Acrescentou que a convocatória do plenário foi efetuada, em nome próprio por três delegados sindicais, entre os quais os dois autores masculinos e outro que integrava a comissão sindical, que extrapolaram as respetivas atribuições porquanto a legitimidade para proceder a tal convocatória pertencia à comissão sindical e que instruído o processo disciplinar, de acordo com as formalidades legais que elencou, decidiu-se a R. pela decisão de despedimento com justa causa dos AA. por entender que a relação de confiança e lealdade se quebrou em virtude dos comportamentos ofensivos, desprimorosos e difamatórios de que entende ter sido alvo.
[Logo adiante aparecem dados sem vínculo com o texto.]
import Literature.MathematicalPhysics.QuantumFieldTheory.Balaban1983to89.B9Thm312WholeLeafCompleteNbr
import Literature.MathematicalPhysics.QuantumFieldTheory.Balaban1983to89.B9Thm312WholeBlocksNbrRec

/-!
# `Balaban1983to89.B9Thm312WholeLeafCompleteNbrRec` — [B9] Theorem 3.12 (p. 423) AS THE WHOLE PRINTED LEAF `B9.Thm312Printed` AT THE PINS WITH NO
# DISPLAYED RESIDUAL, NEIGHBOURHOOD-SITED CO-READINGS IN THE RECORD'S INDEX ORDER (K.l2 3 = the mixed member ∇_UA∇\*_U, K.l2 4 = the pair family
# ∇_ν∇_μA), transposition letters under the (3.35)∕(3.36) prefix — THE ROW-20 LEAF FOR THE KNIT AT `Node00.kernelFamilyB`

T. Bałaban, *Propagators for lattice gauge theories in a background field*, Commun. Math. Phys. **99** (1985) 389–434
[`Balaban1985BackgroundPropagators`, "B9"]; [4] = T. Bałaban, *Propagators and renormalization transformations for lattice
gauge theories. II*, Commun. Math. Phys. **96** (1984) 223–250 [`Balaban1984PropagatorsII`].

statement-level skeleton of published theorems with citation tags; proofs where landed; nothing here is a claim about the
Yang–Mills mass gap

THE PRINTED LOCI are those of `…B9Thm312WholeLeafRelH`, `…B9Thm312WholeBlocksNbr` and `…B9Thm312WholeHHolderNbr` (verbatim there).

WHY THIS FILE (successor of `…B9Thm312WholeLeafComplete.thm312Printed_complete`, same seat).  That leaf reads the (3.43)–(3.46) quantities of
`GD i`, `G₁ i` through `L2ReadsRel` ∕ `H1ReadsRel` ∕ `InputReadsRel` and the Hölder member of (3.133) through `CoReadsHHolderRel` — schemas whose
observation is sited on the CLASS of y and which are NOT dischargeable at the record geometry (n06-k's located obstructions (O1)∕(O2), kernel
negative `B9RWSumsReadsRelNegative.not_l2ReadsRel_evBK`), so at the instance those binders could only be carried vacuously.  THIS FILE proves
the same residual-free leaf with those four co-reading families replaced by their NEIGHBOURHOOD-SITED re-typings `B9RWSumsReadsNbr.L2ReadsNbr` ∕
`H1ReadsNbr` ∕ `InputReadsNbr` (the species n06-d discharges at the record, `B9CoReadingCoordsL2.l2ReadsNbr_kernelFamilyB_coords_*`) and
`B9Thm312WholeHHolderNbr.CoReadsHHolderNbr`, and with the two second-order L² lines modelled print-faithfully by the direction-pair families
∇_{U,ν}∇_{U,μ}A, A∇\*_{U,ν}∇\*_{U,μ} packaged by `familyOp` (letters `Dd Dds`, schema `Thm33G0L2P`).  ROUTE: the landed leaf
`B9Thm312WholeLeafRelH.thm312Printed_of_stepRelH` (whose remaining co-readings `CoRealizesRel` ∕ `CoReadsGlob` ∕ `CoRealizesHRel` are the
dischargeable species of n06-d's `B9CoReadingCoords*`) is fed, as its residual `hres`, the two typed blocks `L2Block K … U ∧ B9.Ineq343_345 K … U`
for K ∈ [G_D, G₁] from `B9Thm312WholeBlocksNbr.l2Block_of_step_nbr` ∕ `holder_of_step_nbr` and the Hölder member of (3.133) for H, H₁ from
`B9Thm312WholeHHolderNbr.hkh_of_step_nbr`, per member and per configuration, weakened to uniform constants (threshold max(M₁, M_L, M_L′),
smallness min(a₁, (2(θ₁c + 1))⁻¹, (2(B₂θ₂c² + 1))⁻¹), rate ρ_f).

THIS VARIANT (successor of `…B9Thm312WholeLeafCompleteNbrReg.thm312Printed_completeNbrReg`, same seat, same day; referee ref-A's located point
IDX34).  PRINT (3.46) p. 398 lists the six L² members as n = 0 G′, 1 ∇_UG′, 2 G′∇\*_U, 3 ∇_U∇_UG′, 4 ∇_UG′∇\*_U, 5 G′∇\*_U∇\*_U; the RECORD's kernel
families (`Node00.kernelFamilyS.l2`, `kernelFamilyB.l2`) order them n = 0 O, 1 ∇O, 2 O∇\*, **3 ∇_νO∇\*_μ (mixed), 4 ∇_ν∇_μO, 5 O∇\*_ν∇\*_μ** — a
permutation, content-neutral for the node statement (all n, weights [t², t, t, 1, 1, 1]) but NOT for the index-specific co-reading binders
`L2ReadsNbr K n … T`: the predecessors bind the print order (index 3 ↦ the pair family on `blk ∘ Prod.fst`, index 4 ↦ the mixed composite on the
lattice Y), which the record cannot feed.  THIS FILE re-proves the leaf with the two co-readings EXCHANGED — `hl2N`'s index 3 is the mixed
∇_UA∇\*_U on `blkY blkY evY`, index 4 the pair family `familyOp (q ↦ ∇_{q.1}∇_{q.2}∘A)` on `blk ∘ Prod.fst` — through
`B9Thm312WholeBlocksNbrRec.l2Block_of_step_nbrRec`; everything else is verbatim (`constL2N_le` imported from `…LeafCompleteNbr`).

WHAT THIS FILE PROVES: ★★ `thm312Printed_completeNbrRec` (0 `def`, 0 named fact, 0 sorry).
New binders versus `thm312Printed_complete`: the radius `r`, the evaluation constant `Cev ≧ 0`, the neighbourhood count `mN`
(`(nbr (geo i) r y).card ≤ mN`), the level comparability `CL ≧ 1` (`d(a,a′) ≤ r ⇒ Lʲ⁽ᵃ⁾η ≤ CL·Lʲ⁽ᵃ′⁾η`), the direction type `P` with the letters
`Dd Dds`; `Lap` and the second-argument saturation `hRdist'` are gone (the latter follows from `hRdist` and the symmetry of d).

HONEST SCOPE.  Nothing of print is asserted; every schema is a HYPOTHESIS of printed shape whose derivation (located gap G-B9-16) is not typed;
kernel-checked bookkeeping — NOT a node discharge, NOT summit progress; one finite lattice at a time; nothing continuum, nothing about the mass
gap.  Cell `pub-ymgap` (HUMAN RULING D-0062), Track A node N06 [B9], N06-ASSIGNMENT v1 row 20 (bundle F7), seat `pub-ymgap-dag-n06-l` (g5),
2026-08-27 (second filing of the day).
-/

namespace Literature.MathematicalPhysics.QuantumFieldTheory.Balaban1983to89.B9Thm312WholeLeafCompleteNbrRec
Os AA. responderam alegando, em síntese, que a convocatória do plenário foi subscrita pelos três elementos que integravam a comissão sindical, que o conteúdo do comunicado que foi posto à votação no mesmo era o resultado do debatido em plenários anteriores, pelo que a sua entrega pelos AA. foi-o no âmbito da sua atividade sindical e ao abrigo da liberdade de expressão, motivo porque a decisão é ilícita.

Afirmam ainda que se se reconhecer que praticaram infração disciplinar, a decisão de despedimento é desproporcionada, atendendo também à sua antiguidade e ausência de antecedentes disciplinares sendo, por isso, ilícita.

Referem também que o comunicado foi distribuído por outros trabalhadores da R., para além dos AA. e relativamente àqueles a R. não instaurou qualquer processo disciplinar, tendo assim violado o princípio da coerência disciplinar o que acarreta ilicitude da decisão.

Finalmente, acrescentam que o processo disciplinar teve como fundamento o exercício dos seus direitos como trabalhadores nos seis meses anteriores à instauração do processo disciplinar pelo que, a sanção aplicada tem de se presumir abusiva.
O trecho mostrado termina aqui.